1. Field of the Invention
This invention relates to communication that uses time division duplexing (TDD) for multiple communication channels. In particular, the invention relates to synchronizing the duplexing across the plural channels, and further to assigning slots for time division multiple access (TDMA) in those channels such that consumer provided equipment (CPE) dynamically switches channels.
2. Description of the Related Art
Time division duplexing (TDD) is a well-known technique for bi-directional communication over a single frequency channel. In TDD, the channel is temporally divided into alternating upstream and downstream frames. Communication between a base station and several consumer provided equipment (CPEs) can share a single TDD channel through use of time division multiple access (TDMA). In TDMA, the upstream frames and the downstream frames are subdivided into plural slots. The base station allocates these slots among the CPEs. At a start of each downstream frame (i.e., from the base station to the CPEs), the base station sends data to the CPEs about the slot allocation, usually using media access protocol (MAP) messages.

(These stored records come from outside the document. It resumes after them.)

open Classical in
/-- **THEOREM C (sources of the one-sided form): a PROPER domination map gives ONE-SIDED.**  Middle graph `E`, terminals `a, b`, a map `ψ` injective on the
wall event with `ψ ω ⊆ E`, `C_a ω ∪ C_b(E∖ω) ⊆ C_a(ψω) ∪ C_b(ψω)` and `b ∉ C_a(ψ ω)` there.  Then for all monotone `h, k` and monotone levels
`0 ≤ hᵃ, hᵇ ≤ h`, `0 ≤ kᵃ, kᵇ ≤ k`:  `0 ≤ Σ_{ω ⊆ E} h(C_a ω ∪ C_b ω)k(…) + Σ_{ω : b ∉ C_a ω} (hᵃ(C_a ω) − hᵇ(C_b(E∖ω)))(kᵃ(C_a ω) − kᵇ(C_b(E∖ω)))`
(ONE-SIDED(E; a, b): contact at `a` allowed).  Proof: the wall part is KB-MIX from the proper map (`coreClass_kernelMix_of_properDom`, supply off
`{b ∈ C_a ω}`); the contact cell `{b ∉ C_a ω, b ∈ C_a(E∖ω)}` is the one-root transfer (`oneRoot_transfer` with empty external sets) against the supply on
`{b ∈ C_a ω, b ∉ C_a(E∖ω)}`.  Pocket-free blocks, bundles, cycles, paths carry such maps (`…CoreClassDomPocketFree`).
[cite: KozmaNitzan2024, Questions 8–9 (§5.5 p. 36) (context)] -/
theorem coreClass_oneSided_of_properDom (ends : ι → Sym2 V) (E : Finset ι) (a b : V) (h k ha hb ka kb : Set V → ℝ)
    (hh : Monotone h) (hk : Monotone k) (mha : Monotone ha) (mhb : Monotone hb) (mka : Monotone ka) (mkb : Monotone kb)
    (ha0 : ∀ X, 0 ≤ ha X) (hah : ∀ X, ha X ≤ h X) (hb0 : ∀ X, 0 ≤ hb X) (hbh : ∀ X, hb X ≤ h X)
    (ka0 : ∀ X, 0 ≤ ka X) (kak : ∀ X, ka X ≤ k X) (kb0 : ∀ X, 0 ≤ kb X) (kbk : ∀ X, kb X ≤ k X)
    (ψ : Finset ι → Finset ι)
    (hψE : ∀ ω, ω ⊆ E → b ∉ openCluster (ends '' (↑ω : Set ι)) a → b ∉ openCluster (ends '' (↑(E \ ω) : Set ι)) a → ψ ω ⊆ E)
    (hψcov : ∀ ω, ω ⊆ E → b ∉ openCluster (ends '' (↑ω : Set ι)) a → b ∉ openCluster (ends '' (↑(E \ ω) : Set ι)) a →
      openCluster (ends '' (↑ω : Set ι)) a ∪ openCluster (ends '' (↑(E \ ω) : Set ι)) b ⊆
        openCluster (ends '' (↑(ψ ω) : Set ι)) a ∪ openCluster (ends '' (↑(ψ ω) : Set ι)) b)
    (hψinj : ∀ ω₁ ω₂, ω₁ ⊆ E → b ∉ openCluster (ends '' (↑ω₁ : Set ι)) a → b ∉ openCluster (ends '' (↑(E \ ω₁) : Set ι)) a →
      ω₂ ⊆ E → b ∉ openCluster (ends '' (↑ω₂ : Set ι)) a → b ∉ openCluster (ends '' (↑(E \ ω₂) : Set ι)) a → ψ ω₁ = ψ ω₂ → ω₁ = ω₂)
    (hψprop : ∀ ω, ω ⊆ E → b ∉ openCluster (ends '' (↑ω : Set ι)) a → b ∉ openCluster (ends '' (↑(E \ ω) : Set ι)) a →
      b ∉ openCluster (ends '' (↑(ψ ω) : Set ι)) a) :
    0 ≤ (∑ ω ∈ E.powerset,
        h (openCluster (ends '' (↑ω : Set ι)) a ∪ openCluster (ends '' (↑ω : Set ι)) b) *
          k (openCluster (ends '' (↑ω : Set ι)) a ∪ openCluster (ends '' (↑ω : Set ι)) b))
      + ∑ ω ∈ E.powerset.filter (fun ω : Finset ι => b ∉ openCluster (ends '' (↑ω : Set ι)) a),
        (ha (openCluster (ends '' (↑ω : Set ι)) a) - hb (openCluster (ends '' (↑(E \ ω) : Set ι)) b)) *
          (ka (openCluster (ends '' (↑ω : Set ι)) a) - kb (openCluster (ends '' (↑(E \ ω) : Set ι)) b)) := by
  set C : Finset ι → V → Set V := fun ω v => openCluster (ends '' (↑ω : Set ι)) v with hC
  change 0 ≤ (∑ ω ∈ E.powerset, h (C ω a ∪ C ω b) * k (C ω a ∪ C ω b))
      + ∑ ω ∈ E.powerset.filter (fun ω => b ∉ C ω a), (ha (C ω a) - hb (C (E \ ω) b)) * (ka (C ω a) - kb (C (E \ ω) b))
  have hh0 : ∀ X, 0 ≤ h X := fun X => le_trans (ha0 X) (hah X)
  have hk0 : ∀ X, 0 ≤ k X := fun X => le_trans (ka0 X) (kak X)
  -- (1) the wall part with the supply off {b ∈ C_a ω}: KB-MIX from the proper map
  have hmix := coreClass_kernelMix_of_properDom ends E a b h k ha hb ka kb hh hk ha0 hah hb0 hbh ka0 kak kb0 kbk ψ hψE hψcov hψinj hψprop
  change 0 ≤ (∑ ω ∈ E.powerset.filter (fun ω => b ∉ C ω a), h (C ω a ∪ C ω b) * k (C ω a ∪ C ω b))
      + ∑ ω ∈ E.powerset.filter (fun ω => b ∉ C ω a ∧ b ∉ C (E \ ω) a), (ha (C ω a) - hb (C (E \ ω) b)) * (ka (C ω a) - kb (C (E \ ω) b)) at hmix
  -- (2) the contact cell against the supply on {b ∈ C_a ω, b ∉ C_a(E∖ω)}: one-root transfer with empty external sets
  have htr := oneRoot_transfer ends E a b ∅ ∅ h k ha ka hb kb mha mka mhb mkb ha0 hah ka0 kak hb0 kb0
  simp only [Set.empty_union] at htr
  have hR0 : 0 ≤ ∑ ω ∈ E.powerset, (if b ∈ C ω a ∧ b ∉ C (E \ ω) a then (h (C ω a) - hb (C ω a)) * (k (C ω a) - kb (C ω a)) else 0) :=
    Finset.sum_nonneg fun ω _ => by
      by_cases hc : b ∈ C ω a ∧ b ∉ C (E \ ω) a
      · rw [if_pos hc]; exact mul_nonneg (sub_nonneg.mpr (hbh _)) (sub_nonneg.mpr (kbk _))
      · rw [if_neg hc]
  change ∑ ω ∈ E.powerset, (if b ∈ C ω a ∧ b ∉ C (E \ ω) a then (h (C ω a) - hb (C ω a)) * (k (C ω a) - kb (C ω a)) else 0)
    ≤ ∑ ω ∈ E.powerset, ((if b ∈ C ω a ∧ b ∉ C (E \ ω) a then h (C ω a) * k (C ω a) else 0)
      + (if b ∈ C (E \ ω) a ∧ b ∉ C ω a then (ha (C ω a) - hb (C (E \ ω) a)) * (ka (C ω a) - kb (C (E \ ω) a)) else 0)) at htr
  -- (3) bookkeeping: split the supply into {b ∉ C_a} ⊔ {b ∈ C_a, b ∉ C_a(E∖ω)} ⊔ rest, the anti-sum into wall ⊔ contact cell
  have hsplit_sup : ∑ ω ∈ E.powerset, h (C ω a ∪ C ω b) * k (C ω a ∪ C ω b)
      ≥ (∑ ω ∈ E.powerset.filter (fun ω => b ∉ C ω a), h (C ω a ∪ C ω b) * k (C ω a ∪ C ω b))
        + ∑ ω ∈ E.powerset, (if b ∈ C ω a ∧ b ∉ C (E \ ω) a then h (C ω a) * k (C ω a) else 0) := by
    rw [Finset.sum_filter, ge_iff_le, ← Finset.sum_add_distrib]
    refine Finset.sum_le_sum fun ω _ => ?_
    by_cases h1 : b ∉ C ω a
    · rw [if_pos h1, if_neg (fun hx => h1 hx.1)]; linarith
    · by_cases h2 : b ∉ C (E \ ω) a
      · rw [if_neg h1, if_pos ⟨not_not.mp h1, h2⟩]
        have hS : C ω a ∪ C ω b = C ω a := by
          have hba : C ω b = C ω a := by
            ext y; constructor
            · intro hy; exact SimpleGraph.Reachable.trans (not_not.mp h1) hy
            · intro hy; exact SimpleGraph.Reachable.trans (SimpleGraph.Reachable.symm (not_not.mp h1)) hy
          rw [hba, Set.union_self]
        rw [hS]; linarith
      · rw [if_neg h1, if_neg (fun hx => h2 hx.2)]; linarith [mul_nonneg (hh0 (C ω a ∪ C ω b)) (hk0 (C ω a ∪ C ω b))]
  have hsplit_anti : ∑ ω ∈ E.powerset.filter (fun ω => b ∉ C ω a), (ha (C ω a) - hb (C (E \ ω) b)) * (ka (C ω a) - kb (C (E \ ω) b))
      = (∑ ω ∈ E.powerset.filter (fun ω => b ∉ C ω a ∧ b ∉ C (E \ ω) a), (ha (C ω a) - hb (C (E \ ω) b)) * (ka (C ω a) - kb (C (E \ ω) b)))
        + ∑ ω ∈ E.powerset, (if b ∈ C (E \ ω) a ∧ b ∉ C ω a then (ha (C ω a) - hb (C (E \ ω) a)) * (ka (C ω a) - kb (C (E \ ω) a)) else 0) := by
    rw [Finset.sum_filter, Finset.sum_filter, ← Finset.sum_add_distrib]
    refine Finset.sum_congr rfl fun ω _ => ?_
    by_cases h1 : b ∉ C ω a
    · by_cases h2 : b ∉ C (E \ ω) a
      · rw [if_pos h1, if_pos ⟨h1, h2⟩, if_neg (fun hx => h2 hx.1)]; ring
      · have hba : C (E \ ω) b = C (E \ ω) a := by
          ext y; constructor
          · intro hy; exact SimpleGraph.Reachable.trans (not_not.mp h2) hy
          · intro hy; exact SimpleGraph.Reachable.trans (SimpleGraph.Reachable.symm (not_not.mp h2)) hy
        rw [if_pos h1, if_neg (fun hx => h2 hx.2), if_pos ⟨not_not.mp h2, h1⟩, hba]; ring
    · rw [if_neg h1, if_neg (fun hx => h1 hx.1), if_neg (fun hx => h1 hx.2)]; ring
  rw [Finset.sum_add_distrib] at htr
  rw [hsplit_anti]
  linarith [hsplit_sup, hmix, htr, hR0]
/-!
# The Schwartz space is a Fréchet space; separately continuous multilinear forms are continuous

Trunk `AnalysisL` (topic `Analysis/FunctionSpaces`), support file for the discharge of
`Literature.MathematicalPhysics.QuantumLattice.IsWightmanQFT.existsUnique_wightmanFamily` (`WightmanFunctions`): the passage from the
*separately* continuous multilinear Wightman functionals of Streater–Wightman (1964), §3-3, to the
*jointly* continuous forms consumed by the tree's Schwartz kernel theorem
`Literature.MathematicalPhysics.QuantumLattice.existsUnique_schwartzKernel` (`MathematicalPhysics/QuantumLattice/SchwartzKernelTheorem`).

* `Literature.Analysis.FunctionSpaces.cauchySeq_schwartzMap_iff` — Cauchy sequences of `𝓢(E, F)` are the sequences that are
  Cauchy for every Schwartz seminorm `p_{k,n}`;
* `Literature.Analysis.FunctionSpaces.completeSpace_schwartzMap` — **`𝓢(E, F)` is complete** (`F` complete): with Mathlib's
  `SchwartzMap.instFirstCountableTopology` and `instLocallyConvexSpace` this says that `𝓢(E, F)` is
  a Fréchet space (Rudin, *Functional Analysis*, Thm 7.4 (a));
* `Literature.Analysis.FunctionSpaces.baireSpace_schwartzMap`, `Literature.Analysis.FunctionSpaces.barrelledSpace_schwartzMap` — hence Baire
  (`BaireSpace.of_completelyPseudoMetrizable`) and barrelled (`BaireSpace.instBarrelledSpace`), so
  that Mathlib's Banach–Steinhaus theorem `WithSeminorms.banach_steinhaus` applies;
* `Literature.Analysis.FunctionSpaces.MultilinearMap.continuous_of_continuous_update_schwartz` — **a separately continuous
  multilinear map on `𝓢(E, V)ⁿ` with values in a normed space is (jointly) continuous** (Rudin,
  *Functional Analysis*, Thm 2.17, the bilinear case `X × Y → Z` with `X` an F-space and `Y`
  metrizable; the `n`-linear case by induction on `n`, freezing the last variable).

## Proofs

Completeness: a sequence `(u_a)` Cauchy in every `p_{k,n}` has, for each `n` and `x`, Cauchy
derivatives `Dⁿu_a(x)` in the complete space `E [×n]→L[ℝ] F`; their limits `Gₙ(x)` are uniform
limits with the weights `‖x‖^k`, so `G₀` is smooth with `DⁿG₀ = Gₙ` (Mathlib
`hasFDerivAt_of_tendstoUniformly`, `iteratedFDeriv_succ_eq_comp_left`,
`contDiff_of_differentiable_iteratedFDeriv`), has finite Schwartz seminorms (Cauchy sequences are
bounded) and `p_{k,n}(u_a - G₀) → 0` (Rudin, proof of Thm 7.4 (a) / §1.46). Sequential completeness
suffices because the uniformity of the topological additive group `𝓢(E, F)` is countably generated
(`IsUniformAddGroup.uniformity_countably_generated`, `UniformSpace.complete_of_cauchySeq_tendsto`).

Joint continuity: by induction on `n`; for an `(n+1)`-linear `M` write
`M(f) = L_{init f}(f_last)` with `L_h = M(h, ·)` continuous linear; if `f⁽ʲ⁾ → f` then
`L_{h_j}(g) → L_h(g)` for every `g` (induction hypothesis applied to `h ↦ M(h, g)`), so the `L_{h_j}`
are pointwise bounded, hence equicontinuous by Banach–Steinhaus on the barrelled space `𝓢(E, V)`,
whence `L_{h_j}(g_j - g) → 0`; sequential continuity is continuity on the first countable space
`𝓢(E, V)ⁿ⁺¹` (Rudin, proof of Thm 2.17).

## References

* W. Rudin, *Functional Analysis*, 2nd ed., McGraw–Hill (1991), Thm 2.17 (separately continuous
  bilinear maps on an F-space × metrizable space are continuous; PDF p. 43), Thm 7.4 (a) (`𝒮ₙ` is a
  Fréchet space; PDF p. 137). [Rudin1991]
* R. F. Streater, A. S. Wightman, *PCT, Spin and Statistics, and All That* (1964), §2-1 (test
  function spaces, Thm 2-1) and §3-3 — the consumer.

## Mathlib

Used: `schwartz_withSeminorms` (`WithSeminorms.hasBasis_zero_ball`, `tendsto_nhds_atTop`),
`uniformity_eq_comap_nhds_zero`, `Filter.HasBasis.cauchySeq_iff`,
`UniformSpace.complete_of_cauchySeq_tendsto`, `CauchySeq.tendsto_limUnder`,
`hasFDerivAt_of_tendstoUniformly`, `iteratedFDeriv_succ_eq_comp_left`, `iteratedFDeriv_zero_eq_comp`,
`contDiff_of_differentiable_iteratedFDeriv`, `iteratedFDeriv_sub_apply`,
`BaireSpace.instBarrelledSpace`, `WithSeminorms.banach_steinhaus`, `norm_withSeminorms`,
`Metric.equicontinuousAt_iff_right`, `MultilinearMap.curryRight`, `Fin.snoc_update`,
`Fin.update_snoc_last`, `Fin.snoc_init_self`, `continuous_iff_seqContinuous`. Searched and absent at
the pin: `CompleteSpace`/`BaireSpace`/`BarrelledSpace` instances for `SchwartzMap`, and any
separate-to-joint continuity statement for multilinear maps on non-normed spaces
(`rg "CompleteSpace|Baire|Barrelled" Mathlib/Analysis/Distribution`: no hits). All results are
stated as theorems (to be used with `haveI`), not instances.
-/

noncomputable section
import Mathlib
import Summits.MatrixMultiplication.MatrixMultiplication.Theses.FourierTwoFamiliesModP
import Summits.MatrixMultiplication.MatrixMultiplication.Theorems.FourierTwoFamiliesModPPrimeTwoFamiliesStubPackingTightOfCrux

/-!
# Single-scale kill criterion for `PrimeTwoFamilies` (stub `primeTwoFamilies_false_of_singleScaleDefect`, siege k15)

Crux `stmt-MatrixMultiplication-14308` (`FourierTwoFamiliesModP.PrimeTwoFamilies`: CKSU 2005 Conj. 4.7 with
prime cyclic hosts), line `Sketch`, registered stub `primeTwoFamilies_false_of_singleScaleDefect`.

Statement.  Fix ONE co-volume scale `γ ∈ (0,1)`.  If there is a power defect `c > 0` at that scale — for all
primes `p ≥ p₀`, every SDPP family `(A i, B i)_{i<n}` in `ZMod p` (clauses (W), (X) of the simultaneous
double product property) with all co-volumes `|A i| |B i| ≥ p ^ γ` has at most `n ≤ p ^ (1 - γ/2 - c)` pairs —
then `PrimeTwoFamilies` is false.

Proof (variation "reduce to landed lemmas of this crux, then assemble").  The landed support theorem
`CapacityLift.stub_packingTightOfCrux` (file `…StubPackingTightOfCrux`, padding by the singleton design +
carry-free transfer) says that the crux forces PACKING-TIGHTNESS AT EVERY SCALE: for every `γ ∈ (0,1)` and
`ε > 0`, arbitrarily large primes `p` carry SDPP families with co-volumes `≥ p ^ γ` and
`p ^ (1 - γ/2 - ε) ≤ n` pairs.  A defect `c` and tightness at `ε := c/2` are incompatible at any prime
`p ≥ max p₀ 2` (`not_packingTightAt_of_defect`: `p ^ (1-γ/2-c) < p ^ (1-γ/2-c/2)` by strict monotonicity of
`Real.rpow` in the exponent at base `p ≥ 2`).  This generalises the route's kill link `PowerGainRefutes`
(a defect at all scales simultaneously) to the single most convenient scale.
-/

-- single-conjunct summit: the mandated namespace repeats `MatrixMultiplication` (summit = sub-problem).
set_option linter.dupNamespace false

namespace Summit.MatrixMultiplication.MatrixMultiplication.Theorems.PrimeTwoFamilies.SingleScaleDefectK15

open Summit.MatrixMultiplication.MatrixMultiplication.Theses

/-- **Defect versus tightness at one scale.**  A power defect `c > 0` at co-volume scale `γ` (beyond `p₀`,
every SDPP family in `ZMod p` with co-volumes `≥ p ^ γ` has `n ≤ p ^ (1 - γ/2 - c)` pairs) is incompatible
with packing-tightness at the same scale (for every `ε > 0`, arbitrarily large primes carry such families
with `p ^ (1 - γ/2 - ε) ≤ n`): test tightness at `ε := c/2` and a prime `p ≥ max p₀ 2`, where
`p ^ (1 - γ/2 - c) < p ^ (1 - γ/2 - c/2)`. -/
theorem not_packingTightAt_of_defect {p₀ : ℕ} {γ c : ℝ} (hc : 0 < c)
    (h : ∀ p : ℕ, p.Prime → p₀ ≤ p → ∀ (n : ℕ) (A B : Fin n → Finset (ZMod p)),
      (∀ i : Fin n, ∀ a ∈ A i, ∀ a' ∈ A i, ∀ b ∈ B i, ∀ b' ∈ B i,
          (a - a') + (b - b') = 0 → a = a' ∧ b = b') →
      (∀ i j k : Fin n, ∀ a ∈ A i, ∀ a' ∈ A j, ∀ b ∈ B j, ∀ b' ∈ B k,
          (a - a') + (b - b') = 0 → i = k) →
      (∀ i : Fin n, (p : ℝ) ^ γ ≤ (((A i).card * (B i).card : ℕ) : ℝ)) →
      (n : ℝ) ≤ (p : ℝ) ^ (1 - γ / 2 - c))
    (hT : ∀ ε : ℝ, 0 < ε → ∀ p₀ : ℕ, ∃ p ≥ p₀, p.Prime ∧ ∃ (n : ℕ) (A B : Fin n → Finset (ZMod p)),
      (∀ i : Fin n, ∀ a ∈ A i, ∀ a' ∈ A i, ∀ b ∈ B i, ∀ b' ∈ B i,
          (a - a') + (b - b') = 0 → a = a' ∧ b = b') ∧
      (∀ i j k : Fin n, ∀ a ∈ A i, ∀ a' ∈ A j, ∀ b ∈ B j, ∀ b' ∈ B k,
          (a - a') + (b - b') = 0 → i = k) ∧
      (∀ i : Fin n, (p : ℝ) ^ γ ≤ (((A i).card * (B i).card : ℕ) : ℝ)) ∧
      (p : ℝ) ^ (1 - γ / 2 - ε) ≤ (n : ℝ)) :
    False := by
  obtain ⟨p, hp, hprime, n, A, B, hW, hX, hcov, hn⟩ := hT (c / 2) (by linarith) (max p₀ 2)
  have hle : (n : ℝ) ≤ (p : ℝ) ^ (1 - γ / 2 - c) :=
    h p hprime ((le_max_left _ _).trans hp) n A B hW hX hcov
  have hp2 : (2 : ℝ) ≤ p := by exact_mod_cast (le_max_right _ _).trans hp
  have hlt : (p : ℝ) ^ (1 - γ / 2 - c) < (p : ℝ) ^ (1 - γ / 2 - c / 2) :=
    Real.rpow_lt_rpow_of_exponent_lt (by linarith) (by linarith)
  linarith [hn.trans hle]

/-- **SINGLE-SCALE KILL CRITERION** (registered stub `primeTwoFamilies_false_of_singleScaleDefect` of crux
`stmt-MatrixMultiplication-14308`).  If at ONE scale `γ ∈ (0,1)` there is a power defect `c > 0` — for all
primes `p ≥ p₀`, every SDPP family in `ZMod p` with all co-volumes `≥ p ^ γ` has `n ≤ p ^ (1 - γ/2 - c)`
pairs — then `PrimeTwoFamilies` is false.  Assembly: the crux is packing-tight at scale `γ`
(`CapacityLift.stub_packingTightOfCrux`, landed), which `not_packingTightAt_of_defect` forbids. -/
theorem primeTwoFamilies_false_of_singleScaleDefect {γ c : ℝ} (hγ : 0 < γ) (hγ1 : γ < 1) (hc : 0 < c)
    (h : ∃ p₀ : ℕ, ∀ p : ℕ, p.Prime → p₀ ≤ p → ∀ (n : ℕ) (A B : Fin n → Finset (ZMod p)),
      (∀ i : Fin n, ∀ a ∈ A i, ∀ a' ∈ A i, ∀ b ∈ B i, ∀ b' ∈ B i,
          (a - a') + (b - b') = 0 → a = a' ∧ b = b') →
      (∀ i j k : Fin n, ∀ a ∈ A i, ∀ a' ∈ A j, ∀ b ∈ B j, ∀ b' ∈ B k,
          (a - a') + (b - b') = 0 → i = k) →
      (∀ i : Fin n, (p : ℝ) ^ γ ≤ (((A i).card * (B i).card : ℕ) : ℝ)) →
      (n : ℝ) ≤ (p : ℝ) ^ (1 - γ / 2 - c)) :
    ¬ FourierTwoFamiliesModP.PrimeTwoFamilies := by
  intro hT
  obtain ⟨p₀, hp₀⟩ := h
  exact not_packingTightAt_of_defect hc hp₀
    (Summit.MatrixMultiplication.MatrixMultiplication.Theorems.PrimeTwoFamilies.CapacityLift.stub_packingTightOfCrux
      hT hγ hγ1)

end Summit.MatrixMultiplication.MatrixMultiplication.Theorems.PrimeTwoFamilies.SingleScaleDefectK15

Sometimes, a base station communicates with plural CPEs using TDMA on plural channels. Conventionally, each CPE is assigned to a channel, and the CPE receive MAP and data bursts and sends data bursts only on its assigned channel. This arrangement is shown in FIG. 4.
CPEs A to H in FIG. 4 communicate using TDMA on channels A to D. Frames are not synchronized between channels, as illustrated by the staggered arrangement of the upstream and downstream frames between the channel.
In FIG. 4, CPEs A and B are assigned to channel A, CPEs C and D are assigned to channel B, CPEs E and F are assigned to channel C, and CPEs G and H are assigned to channel D. Thus, CPEs A and B receive downstream MAP and data bursts from a base station and send upstream data bursts to the base station on channel A. CPEs C and D receive downstream MAP and data bursts from the base station and send upstream data bursts to the base station on channel B. CPEs E and F receive downstream MAP and data bursts from the base station and send upstream data bursts to the base station on channel C. CPEs G and H receive downstream MAP and data bursts from the base station and send upstream data bursts to the base station on channel D.
As shown in FIG. 4, some of the channels are used to full capacity, preventing additional data from being sent or received on those channels. For example, CPEs A and B cannot send additional data to the base station on channel A because the upstream frame of the channel is already fully utilized. Likewise, CPE F cannot send or receive data using channel C because CPE E is fully utilizing channel C. At the same time, some of the slots in the channels in FIG. 4 are unused. Thus, conventional channel and slot allocation can be inefficient and can lead to communication delays.